BBC Symphony Orchestra/Kirill Karabits & Anna Fedorova

Barbican Hall

Culture and conflict: ever dancing an uneasy waltz. Yet a cleverly comprised program can celebrate the best of a composer while also placing them in the wider geographic and historic concept. Contextualise contextualise contextualise…

….and doesn’t that sound fun? Helpfully the music, along with being informative happens to also be divine. Are you ready to explore legendary composer Sergei Rachmaninoff’s colossal Third Piano Concerto, followed by work from Boris Lyatoshinsky and Valentyn Silvestrov? You should be!

Now, this is where things get complex. After 328 days of brutal invasion by Russia of Ukraine, an afternoon celebrating a Russian composer feels like an odd choice. But music (and politics) is very rarely so cut and dry.

Like the 2015 row over Rachmaninoff’s burial( in the US), the government’s requested exhumation and return to his homeland seem to conflict with his fleeing from the 1917 revolution. Also the subsequent banning of his music within the USSR in 1931. Can a man who died at the very height of communism, exiled in America be linked to a capitalist autocracy and the contemporary atrocities it commits? I would say no, but his music will forever be integral to the soul of the country he was forced to flee.

Undeniably it’s thin ice across the Volga whatever way you look at it. The Barbican has however donned a pair of skates and glided across this cultural minefield, utilising Ukrainian conductor Kirill Karbits and superstar pianist Anna Fedorvoa.

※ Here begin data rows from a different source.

import Literature.MathematicalPhysics.QuantumFieldTheory.BalabanImbrieJaffe1984to88.BIJ88Ineq5144EndChainCT
import Literature.MathematicalPhysics.QuantumFieldTheory.BalabanImbrieJaffe1984to88.BIJ88WalkKernelDecay307
import Literature.MathematicalPhysics.QuantumFieldTheory.BalabanImbrieJaffe1984to88.BIJ88TruncationConnected5133
import Literature.MathematicalPhysics.QuantumFieldTheory.BalabanImbrieJaffe1984to88.BIJ88PolymerRep5134Gauss

/-!
# `BalabanImbrieJaffe1984to88.BIJ88WalkKernelCrude309` — T. Bałaban, J. Imbrie, A. Jaffe, *Effective action and cluster properties of the
abelian Higgs model*, Commun. Math. Phys. **114** (1988) 257–315 [BalabanImbrieJaffe1988], Sect. 5.13 p. 305–307 [PDF 49–51] (p. 306 (5.13.3):
the walk kernels `C_s𝔫_s(c)` of the random walk expansion; p. 305: *"an exponentially decaying covariance C_s = (−Δ_s)⁻¹"*; p. 307 L14–16:
*"If the walk ω(α) wanders through more than a few cubes, we begin to pickup factors e^{−cr(e_k)}"*) — **THE WALK-KERNEL CERTIFICATES OF THE
MASTER BOUND FROM `Δ`-LETTERS, WITHOUT DECAY**: for the restricted interpolated precisions `(Δ_{1_Λ})_s↾X″` of the lineage
(`BIJ88PolymerRep5134Gauss.prec`) and the boundary matrices `N_b = M_b(s) + M_b(s)ᵀ` of the block vertices (`BIJ88TruncationConnected5133.bmat`),
every entry of `C_s𝔫_s(c)` (`BIJ88TrainPieces306.wker`) is at most `(2/m)·((2/m)·n·(2nh)·2^{|I|})^{|c|}` UNIFORMLY in `s ∈ [0,1]^I`, where
`Δ ≥ m·1`, `|Δ_{xy}| ≤ h`, `n` = the number of sites of `X″` — Combes–Thomas at rate `0` for the entries of the inverse
(`BIJ88Ineq5144EndChainCT.restricted_inv_decay`) and the supersolution bound of the walk recursion with trivial gauges
(`BIJ88WalkKernelDecay307.abs_C_mul_wker_apply_le_geometric_entry`).  This discharges the hypothesis `hκ` (`κ_c ≤ K₁`) of
`BIJ88LocatedActivityBound309.abs_actIn_le_master` / `BIJ88Ineq5144BoundedSize309` from `Δ`-letters (no smallness claimed: a SIZE, not a decay).
* §1 `abs_pairMat_le`, `sum_sum_abs_pairMat_le`, `abs_bmat_apply_le` (`|M_B(s)_{xy}| ≤ |Δ_{xy}|`), `sum_abs_bmat_add_transpose_le` (row sums of `N_b`);
* §2 `abs_prec_inv_apply_le` (`|C_s(x,l)| ≤ 2/m`), `abs_prec_inv_mul_wker_apply_le` (the certificate).

statement-level skeleton of published theorems with citation tags; proofs where landed; nothing here is a claim about the Yang–Mills mass gap

PDF held: `paper:balaban1988-cmp114-bij-abelian-higgs-effective-action` (journal page = PDF page + 256); pages re-read this session as text:
PDF 49–51 (p. 305–307).

CITATION HEADER (lean-in-tree rule).  Part of the lit-balaban TYPED SKELETON (HOME `run/shared/lean/pub/lit-balaban/`), Phase 2, seat p36
(gen 22, unit `lit-balaban-p36`); row **C2.Eq5.14.3-5.14.4** (member: discharge of the kernel letter of the bounded-size instance; input of its
non-vacuity certificate) and C2.Eq5.13.3-5.13.4 (member) of `HOME/lit-balaban-r16/ROWS-C2-part2.md` (owner r16, referee ref-5).  Theorem-only; no
definitions, no `Prop` facts; axioms standard.  HONEST SCOPE: sizes only (rate-`0` Combes–Thomas, unit gauges); print's per-cube decay of the walk
kernels is NOT here.  NOT summit progress; NOT continuum; NOT Clay.
-/

namespace Literature.MathematicalPhysics.QuantumFieldTheory.BalabanImbrieJaffe1984to88.BIJ88WalkKernelCrude309

open Finset Matrix
open scoped BigOperators
open Literature.MathematicalPhysics.QuantumFieldTheory.Balaban1983to89.B2Eq228Conditioning (In blkIn)
open BIJ88DirichletForms305 (interpForm)
open BIJ88TrainPieces306 (wker wker_empty)
open BIJ88TruncationConnected5133 (bmat)
open BIJ88WalkFormOrderOne5133 (pairMat)
open BIJ88PolymerRep5134 (corner)
open BIJ88PolymerRep5134Gauss (prec)
open BIJ88PolymerRep5134GaussWitness (corner_mem_cube)
open BIJ88WalkKernelDecay307 (abs_C_mul_wker_apply_le_geometric_entry)
open BIJ88Ineq5144EndChainCT (restricted_inv_decay)

variable {α I : Type} [Fintype α] [DecidableEq α] [Fintype I] [DecidableEq I] (blk : α → I)

/-! ## §1  The entries of the vertex matrices -/

omit [Fintype α] [DecidableEq α] [Fintype I] in
/-- `|M^{il}_{xy}| ≤ [□x = i][□y = l]·|Δ_{xy}|`. [cite: BalabanImbrieJaffe1988, §5.13 p.305] -/
theorem abs_pairMat_le (Δ : Matrix α α ℝ) (i l : I) (x y : α) :
    |pairMat blk Δ i l x y| ≤ (if blk x = i then 1 else 0) * ((if blk y = l then 1 else 0) * |Δ x y|) := by
  unfold pairMat
  split_ifs <;> simp

omit [Fintype α] [DecidableEq α] [Fintype I] in
/-- summed over any cube ranges, the vertex matrices at a site pair cost at most `|Δ_{xy}|`. [cite: BalabanImbrieJaffe1988, §5.13 p.305] -/
theorem sum_sum_abs_pairMat_le (Δ : Matrix α α ℝ) (B : Finset I) (T : I → Finset I) (x y : α) :
    ∑ i ∈ B, ∑ l ∈ T i, |pairMat blk Δ i l x y| ≤ |Δ x y| := by
  have h1 : ∀ i ∈ B, ∑ l ∈ T i, |pairMat blk Δ i l x y| ≤ (if blk x = i then 1 else 0) * |Δ x y| := by
    intro i _
    refine (sum_le_sum fun l _ => abs_pairMat_le blk Δ i l x y).trans ?_
    rw [← mul_sum]
    refine mul_le_mul_of_nonneg_left ?_ (by positivity)
    rw [← sum_mul, sum_ite_eq (T i) (blk y) (fun _ => (1 : ℝ))]
    split_ifs
    · rw [one_mul]
    · rw [zero_mul]; exact abs_nonneg _
  refine (sum_le_sum h1).trans ?_
  rw [← sum_mul, sum_ite_eq B (blk x) (fun _ => (1 : ℝ))]
  split_ifs
  · rw [one_mul]
  · rw [zero_mul]; exact abs_nonneg _

omit [Fintype α] [DecidableEq α] in
/-- **the vertex matrices are entrywise dominated by `Δ`**: `|M_B(s)_{xy}| ≤ |Δ_{xy}|` for `s ∈ [0,1]^I`. [cite: BalabanImbrieJaffe1988, §5.13 p.305] -/
theorem abs_bmat_apply_le (Δ : Matrix α α ℝ) {s : I → ℝ} (hs : ∀ l, 0 ≤ s l ∧ s l ≤ 1) (B : Finset I) (x y : α) :
    |bmat blk Δ s B x y| ≤ |Δ x y| := by
  unfold bmat
  split_ifs
  · rw [Matrix.sum_apply]
    refine (abs_sum_le_sum_abs _ _).trans (le_trans (sum_le_sum fun i _ => ?_) (sum_sum_abs_pairMat_le blk Δ B (fun i => univ.erase i) x y))
    rw [Matrix.sum_apply]
    refine (abs_sum_le_sum_abs _ _).trans (sum_le_sum fun l _ => ?_)
    rw [Matrix.smul_apply, smul_eq_mul, abs_mul]
    exact mul_le_of_le_one_left (abs_nonneg _) (by rw [abs_of_nonneg (hs l).1]; exact (hs l).2)
  · rw [Matrix.sum_apply]
    refine (abs_sum_le_sum_abs _ _).trans (le_trans (sum_le_sum fun i _ => ?_) (sum_sum_abs_pairMat_le blk Δ B (fun i => B.erase i) x y))
    rw [Matrix.sum_apply]
    refine (abs_sum_le_sum_abs _ _).trans (sum_le_sum fun l _ => ?_)
    rw [Matrix.smul_apply, smul_eq_mul, abs_mul]
    exact mul_le_of_le_one_left (abs_nonneg _) (by rw [abs_of_nonneg (by norm_num : (0 : ℝ) ≤ 1 / 2)]; norm_num)

omit [DecidableEq α] in
/-- **row sums of the boundary matrices `N_b = M_b(s) + M_b(s)ᵀ`**: `Σ_{x′} |N_b(x,x′)| ≤ 2·n·h` when `|Δ_{xy}| ≤ h` (`n` sites).
[cite: BalabanImbrieJaffe1988, §5.13 p.306] -/
theorem sum_abs_bmat_add_transpose_le (Δ : Matrix α α ℝ) {s : I → ℝ} (hs : ∀ l, 0 ≤ s l ∧ s l ≤ 1) {h : ℝ} (hh : ∀ x y, |Δ x y| ≤ h)
    (B : Finset I) (x : α) : ∑ x', |(bmat blk Δ s B + (bmat blk Δ s B)ᵀ) x x'| ≤ 2 * (Fintype.card α * h) := by
  calc ∑ x', |(bmat blk Δ s B + (bmat blk Δ s B)ᵀ) x x'| ≤ ∑ _x' : α, 2 * h := sum_le_sum fun x' _ => by
        rw [Matrix.add_apply, Matrix.transpose_apply]
        refine (abs_add_le _ _).trans ?_
        have h1 := (abs_bmat_apply_le blk Δ hs B x x').trans (hh x x')
        have h2 := (abs_bmat_apply_le blk Δ hs B x' x).trans (hh x' x)
        linarith
    _ = 2 * (Fintype.card α * h) := by rw [sum_const, card_univ, nsmul_eq_mul]; ring

/-! ## §2  The walk kernels of the restricted interpolated precisions -/

variable (Δ : Matrix α α ℝ)

/-- **the entries of the restricted interpolated inverse**: `|((Δ_{1_Λ})_s↾X″)⁻¹(x,l)| ≤ 2/m` (Combes–Thomas at rate `0`: only `Δ ≥ m·1` and a
bound on the entries are used). [cite: BalabanImbrieJaffe1988, §5.13 p.305] -/
theorem abs_prec_inv_apply_le (hΔ : Δ.PosDef) {m : ℝ} (hm : 0 < m) (hΔm : ∀ φ : α → ℝ, m * (φ ⬝ᵥ φ) ≤ φ ⬝ᵥ (Δ *ᵥ φ)) {h : ℝ} (hh0 : 0 ≤ h)
    (hh : ∀ x y, |Δ x y| ≤ h) (Λc X'' : Finset I) {s : I → ℝ} (hs : ∀ i, 0 ≤ s i ∧ s i ≤ 1)
    (x l : BIJ88PolymerRep5134Gauss.Site blk X'') : |(prec blk (interpForm blk Δ (corner ℝ Λc)) X'' s)⁻¹ x l| ≤ 2 / m := by
  have h1 := restricted_inv_decay (blk := blk) (Δ := Δ) (fun _ _ => (0 : ℝ)) (fun _ => rfl) (fun _ _ => rfl)
    (fun _ _ _ => by norm_num) (fun _ _ h01 => absurd h01 (by norm_num)) hh0 (fun x y _ => hh x y) (z := Fintype.card α)
    (fun x => by exact_mod_cast card_le_univ _) hΔ hm hΔm le_rfl (by rw [Real.exp_zero, sub_self, mul_zero]; positivity) Λc hs
    (fun x => blk x ∈ X'') x l
  rw [zero_mul, neg_zero, Real.exp_zero, mul_one] at h1
  simpa [blkIn, prec] using h1

/-- **THE WALK-KERNEL CERTIFICATE FROM `Δ`-LETTERS** (sizes, no decay): for every `s ∈ [0,1]^I`, every vertex structure `c` and all sites
`x, y` of `X″`, `|(C_s𝔫_s(c))(x,y)| ≤ (2/m)·((2/m)·n·(2nh)·2^{|I|})^{|c|}`, `n = |sites of X″|`. [cite: BalabanImbrieJaffe1988, §5.13 (5.13.3) p.306,
p.307 L14–16] -/
theorem abs_prec_inv_mul_wker_apply_le (hΔ : Δ.PosDef) {m : ℝ} (hm : 0 < m) (hΔm : ∀ φ : α → ℝ, m * (φ ⬝ᵥ φ) ≤ φ ⬝ᵥ (Δ *ᵥ φ)) {h : ℝ}
    (hh0 : 0 ≤ h) (hh : ∀ x y, |Δ x y| ≤ h) (Λc X'' : Finset I) {s : I → ℝ} (hs : ∀ i, 0 ≤ s i ∧ s i ≤ 1) (cg : Finset (Finset I))
    (x y : BIJ88PolymerRep5134Gauss.Site blk X'') :
    |((prec blk (interpForm blk Δ (corner ℝ Λc)) X'' s)⁻¹ *
        wker (prec blk (interpForm blk Δ (corner ℝ Λc)) X'' s)⁻¹
          (fun b => bmat (fun x : BIJ88PolymerRep5134Gauss.Site blk X'' => blk x.1)
              ((interpForm blk Δ (corner ℝ Λc)).submatrix Subtype.val Subtype.val) s b
            + (bmat (fun x : BIJ88PolymerRep5134Gauss.Site blk X'' => blk x.1)
              ((interpForm blk Δ (corner ℝ Λc)).submatrix Subtype.val Subtype.val) s b)ᵀ) cg) x y| ≤
      2 / m * (2 / m * Fintype.card (BIJ88PolymerRep5134Gauss.Site blk X'') *
        (2 * (Fintype.card (BIJ88PolymerRep5134Gauss.Site blk X'') * h)) * 2 ^ Fintype.card I) ^ cg.card := by
  have hC : ∀ y' x' : BIJ88PolymerRep5134Gauss.Site blk X'',
      |(prec blk (interpForm blk Δ (corner ℝ Λc)) X'' s)⁻¹ y' x'| ≤ 2 / m * Real.exp (-((0 : ℝ) * (0 : ℝ))) := fun y' x' => by
    rw [zero_mul, neg_zero, Real.exp_zero, mul_one]; exact abs_prec_inv_apply_le blk Δ hΔ hm hΔm hh0 hh Λc X'' hs y' x'
  -- the restricted corner form is entrywise dominated by `Δ`
  have hent : ∀ x' y' : BIJ88PolymerRep5134Gauss.Site blk X'',
      |((interpForm blk Δ (corner ℝ Λc)).submatrix Subtype.val Subtype.val : Matrix _ _ ℝ) x' y'| ≤ h := fun x' y' => by
    rw [Matrix.submatrix_apply]
    exact (BIJ88EndChainFluct309.abs_interpForm_apply_le (blk := blk) (Δ := Δ) (corner_mem_cube Λc) _ _).trans (hh _ _)
  rcases cg.eq_empty_or_nonempty with rfl | hcg
  · rw [wker_empty, Matrix.mul_one, card_empty, pow_zero, mul_one]
    exact abs_prec_inv_apply_le blk Δ hΔ hm hΔm hh0 hh Λc X'' hs x y
  have hK : ∀ c : Finset (Finset I), ∑ _b' ∈ c, (1 : ℝ) ≤ 2 ^ Fintype.card I := fun c => by
    rw [sum_const, nsmul_eq_mul, mul_one]
    have : c.card ≤ 2 ^ Fintype.card I := (card_le_univ c).trans (by rw [Fintype.card_finset])
    exact_mod_cast this
  have h := abs_C_mul_wker_apply_le_geometric_entry (I := I) (ρ := fun _ _ => (0 : ℝ)) (δ := 0) (U := fun _ => Set.univ)
    (U' := fun _ => Set.univ) (fun _ _ => le_rfl) le_rfl hC
    (Z := Fintype.card (BIJ88PolymerRep5134Gauss.Site blk X''))
    (fun y' => by rw [zero_div]; simp)
    (N := fun b => bmat (fun x : BIJ88PolymerRep5134Gauss.Site blk X'' => blk x.1)
        ((interpForm blk Δ (corner ℝ Λc)).submatrix Subtype.val Subtype.val) s b
      + (bmat (fun x : BIJ88PolymerRep5134Gauss.Site blk X'' => blk x.1)
        ((interpForm blk Δ (corner ℝ Λc)).submatrix Subtype.val Subtype.val) s b)ᵀ)
    (fun b x x' _ => ⟨Set.mem_univ _, Set.mem_univ _⟩)
    (fun b x' => sum_abs_bmat_add_transpose_le (fun x : BIJ88PolymerRep5134Gauss.Site blk X'' => blk x.1) _ hs hent b x')
    y (E := fun _ _ => 1) (Eout := fun _ => 1) (fun _ _ => zero_le_one)
    (fun b b' x' _ x'' _ => by rw [zero_div, zero_mul, neg_zero, Real.exp_zero])
    (fun b x' _ => by rw [zero_div, zero_mul, neg_zero, Real.exp_zero]) (fun _ => le_rfl) (fun b c => hK c)
    x (Ein := fun _ => 1) (fun _ => zero_le_one) (fun b' x' _ => by rw [zero_div, zero_mul, neg_zero, Real.exp_zero]) hcg (hK cg)
  exact h

end Literature.MathematicalPhysics.QuantumFieldTheory.BalabanImbrieJaffe1984to88.BIJ88WalkKernelCrude309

Both add their spins to Rachmaninoff’s third, Peace Shall Defeat War (another politically loaded work) by fellow Ukrainian composer Lyatoshinsky. In-between is sandwiched a flighty piece by Valentin Silvestrov’s The Messenger, a student of Lyatoshinsky in the Kyiv Conservatory and fellow compatriot.

History aside for a moment, let’s chat about the music, shall we? In all its sweeping, sanctifying, and sweet glory. The BBC SO sit, tuning up like a swarm of glittering black beetles, rubbing their wings together. Onwards marches Fedorova looking like a medieval royal, in a glittering golden ball gown, shoulders high, then bending like a willow over the keys… we wait… tense hands around plastic wine glasses, teetering on the edge of an auditory cliff.

The piece is shockingly demanding, Fedorova leads the charge, the scales rippling like the undulations of some great snake. Her spider-like fingers dart and dash along the keys, snatching back the explosion of orchestral movements and breaking up any overtly cohesive crescendos. Rachmaninoff, giving the premier himself in 1909 in New York, faced early criticism that the work was more an example of the composer’s virtuosity with the piano than an outstanding piece itself. Time has proved these early naysayers wrong as the movement has soared in popularity. Yet the piece is still a shining example of a musician at the height of their game and is both impressive and a little tiring to witness.

Its flashy, dramatic, and faintly ridiculous, bounding along with at first oppressive slowness, punches of strings, and oboes fluttering along the slow build. Then the ever-mouthy piano flares up once again, buckling back into soft scales and chords as if it hadn’t just lost its cool in wild fury. Imagine being gaslighted by a piano. YouTube fame (especially her recent video of the 3rd hitting 4.1 million views) Fedorova is the classical equivalent of an influencer. Over 20 benefit concerts for the victims of the conflict and appearances in the Ukrainian Freedom Orchestra have raised over 500, 00 euros for the cause. Her confidence, musicality, and gleaming stage presence are a winning combination.

Following this (after the interval) is Peace Shall Defeat War. Historically interesting, it was banned by the Stalinist regime at the time and forced to be rewritten. In this instance, Kirill Karabits gives light of day to the original piece. Its musical doubtfulness, mixing Ukrainian folk themes into the bubbling militaristic clashing is a clever critique of the violence of nations. Deftly putting to music the horrors faced then (as now) by the Ukrainian people at the hands of invaders. Erratic, building into glowering storm clouds higher and higher to a terrible pinnacle only to crash to nothing once again. Like peace, the needing conclusion proves to be elusive as it’s snatched away again and again.

In between sits Valentin Silvestrov’s The Messenger. A slight, light, and sombre rumination played by Fedorova alone at the piano. With neoclassical trills, it gives hints of an older time, Silvestrov explains his work as “I do not write new music. My music is a response to and an echo of what already exists,”. This delicate piece is a nice balance to the two heavy-handed behemoths on either side of it.

The changing face of Russia, the people it has formed (and suppressed) are expertly explored on this Sunday most unusual. By talents: the BBC SO, Fedorova, and Karabits most extraordinary. My only hope is that we continue to look at the works of Russian composers carefully. Also, that Lyatoshinsky’s title Peace Shall Defeat War aimed at the ravages of the second world war comes true in this most heartbreakingly current conflict.